Although we prefer all parties in a conflict to abstain from using military force and employ non-violent means of conflict resolution, we must be aware, that defensive military capacity has to be built up to intervene in cases, when short-term non-violent conflict resolution is not possible and a military cyber attack takes place. Additionally, cyber attacks from non-military origins have to be considered, such as cyber crime and cyber terrorism – a threat strongly expanding. Public authorities and business companies will have to meet sufficient security measures, and constantly update them with regard to the evolution of capacity on the attackers' side. The range spans from script-kiddies, hackers, criminals to secret services with virtually unlimited capacity to set up attacks.

The following demands, from out point of view, are preconditions to make secure system operation possible – they do not guarantee it [1].

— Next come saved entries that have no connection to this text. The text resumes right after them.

import Literature.Barriers.AnomalousDissipation.ConvexIntegrationNonLerayStart
import Literature.Analysis.FluidPDE.ForcedNavierStokesReynolds
import Literature.Analysis.FluidPDE.TorusClassicalLerayHopfProofs
import HarnessLib

/-!
# Barrier (AnomalousDissipation), companion of `ConvexIntegrationNonLeray`: Leray–Hopf (indeed
  classical) vanishing-viscosity realisation of EVERY Hölder Euler flow is FREE once the force may
  depend on `ν` and is measured below `L²` — the open problem lives in the force topology

D-0021 barrier audit (2026-08-17, generation 9) of
`Literature/Barriers/AnomalousDissipation/ConvexIntegrationNonLeray` and its proof file `…Proofs`.
The parent block bars the transfer of convex-integration Euler flows into a witness of
`Literature.Turb.ZerothLaw` because their vanishing-viscosity REALISATION "by Leray–Hopf or classical
Navier–Stokes solutions" is a documented open problem (Buckmaster–Vicol 2019, §1.2; Bruè–De Lellis
2023, §2), the printed reach being realisation by WEAK (Oseen) solutions of the UNFORCED equations
(Buckmaster–Vicol 2019, Thm. 1.3 = tree theorem `BuckmasterVicol2019_thm13_holds`). Its scope
caveats (c), (h) record in words that the start of that very scheme — the space–time mollification
`u_ℓ` of the Euler flow, §2.5 (2.12)–(2.15) — is an exact smooth solution of Navier–Stokes driven by
a force `div R` that is small in negative norms ("the force can be made arbitrarily small in
`L^∞_t W^{-1,1}`", Cheskidov–Luo 2021, §1) while its work does not vanish (Buckmaster–Vicol 2020,
Rem. 6.4). This file turns that remark into theorems of the tree, from three accepted theorems:

* `BuckmasterVicol2019_mollifiedEulerStart_holds` (`ConvexIntegrationNonLerayStart`; BV19 §2.5
  (2.12)–(2.15)): for every zero-mean weak Euler flow `u ∈ C^{β̄}_{t,x}`, `λ ≥ Λ₀(η)` and
  `0 < ν ≤ λ^{-1}`, a classical Navier–Stokes–Reynolds triple `(v, p, R)` at viscosity `ν` with
  `‖R‖_{C⁰} ≤ C λ^{-β̄}` and `sup_t ‖v(t) - u(t)‖_{H^{β'}} ≤ η`;
* `Torus.IsForcedNSReynoldsOn.isClassicalNSSolutionOn_add` (`FluidPDE/ForcedNavierStokesReynolds`;
  BV20 Rem. 6.4 "the Navier–Stokes equations with a `C^∞` smooth forcing term `f^ν = div F^ν`"):
  a Navier–Stokes–Reynolds triple IS a classical solution of Navier–Stokes forced by `div R`;
* `Torus.IsClassicalNSSolutionOn.isLerayHopfOn_of_convex` (`FluidPDE/TorusClassicalLerayHopfProofs`;
  Robinson–Rodrigo–Sadowski 2016, Thm. 6.5): classical forced solutions on `[0,T] × T³` are
  Leray–Hopf weak solutions on `[0,T)` (energy EQUALITY, `L²_t H¹_x`, for their own force).

Results (all on the flat unit torus `T³`, hypotheses of `u` exactly those of
`BuckmasterVicol2019_thm13`):

* `holderEuler_lerayHopf_realisation_smallForce` — quantitative form: for `0 < β' < (β̄ ∧ 1)/2`
  there is `C ≥ 1` such that for every `η > 0` there is `ν₀ > 0` such that for EVERY viscosity
  `0 < ν ≤ ν₀` some classical solution `(v, p)` of Navier–Stokes with viscosity `ν` on `[0,T] × T³`,
  driven by the smooth force `f = div R` with `sup |R| ≤ η`, is a Leray–Hopf solution on `[0,T)`
  for that force, has zero mean, `sup_t ‖v(t)‖_{H^{β'}} ≤ C`, `sup_t ‖v(t) - u(t)‖_{H^{β'}} ≤ η`
  and `sup_t ‖v(t) - u(t)‖_{L²} ≤ η`;
* `holderEuler_lerayHopf_realisation_eventually` — the same, "for all sufficiently small `ν > 0`"
  (`∀ᶠ ν in 𝓝[>] 0`), and `…_eventually_seq` along ANY prescribed viscosities `ν_n → 0`;
* `BuckmasterVicol2019_thm13_lerayHopf_smallForce` — the shape of Thm. 1.3 itself in the
  Leray–Hopf class modulo vanishing forces: `β > 0`, `ν_n → 0` and CLASSICAL solutions `v_n` of
  Navier–Stokes with viscosity `ν_n` and smooth forces `f_n = div R_n`, `sup |R_n| ≤ 1/(n+1)` (so
  `f_n → 0` in `C⁰_t W^{-1,∞}`, a fortiori in `L²_t H^{-1}`), each a Leray–Hopf solution on `[0,T)`
  for its force, zero-mean, uniformly bounded in `C⁰_t H^β_x`, with `v_n → u` in `C⁰_t L²_x`.

What this says for the barrier. The clause "vanishing-viscosity realisation of convex-integration
Euler solutions by Leray–Hopf or classical Navier–Stokes solutions … open" of the parent's
`blocks:` line is a statement about the FORCE, not about the solution class: with `ν`-dependent
forces vanishing in `C⁰_t W^{-1,∞}` the Leray–Hopf (indeed classical) realisation of EVERY Hölder
weak Euler flow — dissipative, conservative or energy-gaining, unique or not — is free, at every
sufficiently small viscosity and not only along a sequence. The companions' energy constraints
(`ConvexIntegrationNonLerayEnergyCeilingNarrow`, `…DissipationBudgetNarrow`, `…ResolutionNarrow`)
are not violated: they are paid by the work `∫₀ᵀ (f_n, v_n)`, which need not vanish although
`f_n → 0` in `W^{-1,∞}` (Buckmaster–Vicol 2020, Rem. 6.4, where it even diverges; the "anomalous
work" of Cheskidov–Luo 2021). On the other side, when the forces converge in `L¹(0,T; L²)` the
works pass to the limit along `C⁰_t L²`-convergent families (Cheskidov–Peng 2025, §1 (1.7)), so
the three energy companions apply verbatim with the limiting work, and classical families converge
to the classical Euler solution whenever one exists (barrier fact `BrueDeLellis2023_lemma7_convergence`,
file `ClassicalEulerLimit`). Hence realisation statements carry information exactly from
`L¹_t L²_x`-control of `f_n - f` upwards — in particular for the SAME steady `f` (route EulerLimit,
crux `VanishingViscosityRealizationV2`; the summit itself) — and none at `W^{-1,∞}` strength (this
file). This is the force-side twin of generation 5's `weakNS_realisation_LpLinfty` (realisation by
weak solutions is vacuous below `L²` strength of the CONVERGENCE).

No named facts are introduced (theorems only; D-0026).

## References

* T. Buckmaster, V. Vicol, Ann. of Math. 189 (2019) = arXiv:1709.10033: Thm. 1.3, §2.5
  (2.12)–(2.15). [`BuckmasterVicol2019Annals`]
* T. Buckmaster, V. Vicol, EMS Surv. Math. Sci. 6 (2020) = arXiv:1901.09023: Rem. 6.4.
  [`BuckmasterVicol2020`]
* A. Cheskidov, X. Luo, *Anomalous dissipation, anomalous work, and energy balance for the
  Navier–Stokes equations*, SIAM J. Math. Anal. 53 (2021), 3856–3887, §1. [`CheskidovLuo2021`]
* A. Cheskidov, Q. Peng, *Anomalous dissipation at Onsager-critical regularity*, arXiv:2512.24568,
  §1 (1.7). [`CheskidovPeng2025`]
* E. Bruè, C. De Lellis, Comm. Math. Phys. 400 (2023), Appendix (Lemma 7). [`BrueDeLellis2023`]
* J. C. Robinson, J. L. Rodrigo, W. Sadowski, *The Three-Dimensional Navier–Stokes Equations*, CUP
  2016, Thm. 6.5. [`RobinsonRodrigoSadowski2016`]
-/

noncomputable section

  • Disclose vulnerabilities. Cyber attacks often rely on undisclosed vulnerabilities. Vulnerabilties are employed for all kinds of cyber attacks – actual cyber attacks, which aim to destroy the infrastructure of an enemy, and each action, which seeks to prepare for war, as the surveillance by secret service authorities. To accomplish this, public authorities might accept and create vulnerabilities and keep them as a secret for future use. At the same time, these undisclosed vulnerabilities might be misused for criminal means. So we request full disclosure of vulnerabilities – within a reasonable timeframe. We expect that disclosed vulnerabilities will be fixed very quickly. This will enhance public awareness and trust in defensive security strategies.
  • Protect critical infrastructure. Currently, critical infrastructures are often easily to access from the internet, as they are connected to publicly accessible services. In some cases, it might be reasonable to connect services to the public internet, in order to enhance accessability and quality of public services. Nevertheless, it must be considered, that vulnerabilities are unavoidable in many cases and may be employed to attack by hostile users. So security of critical infrastructure must be verified by competent and transparent audits and tests. Operators of critical infrastructure must be obliged to protect this infrastructure from cyber attacks. They must be obliged to implement and operate secure systems. They must not rely on state authorities or even the military. Wherever possible, critical infrastructure – like nuclear power plants – must be separated from the public internet.
  • Establish cyber security centers. Facilities are required, which ensure to deal with threats from cyberspace effectively and implement appropriate instruments to provide and enhance cyber security. They must be organized in a way which preserves fundamental civil and human rights. So these cyber security centers must be established to deal with cyber threats effectively. They must be consequently peace-oriented and work in a transparent fashion. Separation between police, intelligence and military authorities must be provided.
  • Promote (junior) IT experts. Today, there is a lack of IT experts and knowledge for effective protection from cyber attacks in Europe. This is even increased due to IT experts working for compromising IT systems instead of improving their security. So the quality of IT products – particularly with regard to IT security – must be enhanced significantly to reduce their vulnerability. Governmental authorites and economic enterprises should invest in qualified junior experts for IT in general and IT security in particular. Academic education must be broadened to cover ethical and political aspects as well as the assessment of technological impact.
  • Promote Open Source. In contrast to proprietary software, open source software may allow independent inspections and reviews. This reduces the probability of back-doors significantly. In principle, the entire community can conduct these reviews. So open Source software should be promoted and used by governmental authorities. It should be preferred particularly for critical infrastructure. Governmental authorities should also promote independent reviews and inspections. Nevertheless, we have to be aware, that open source is not the solution to all our security challenges – it is not sufficient, that it is virtually possible to inspect systems and find its vulnerabilities – reviews must be conducted in practice by competent reviewers, and sufficient resources must be granted to achieve the effort necessary. But still, there is no guarantee to eliminate all vulnerabilities critical to confidentiality, integrity and availability of the systems.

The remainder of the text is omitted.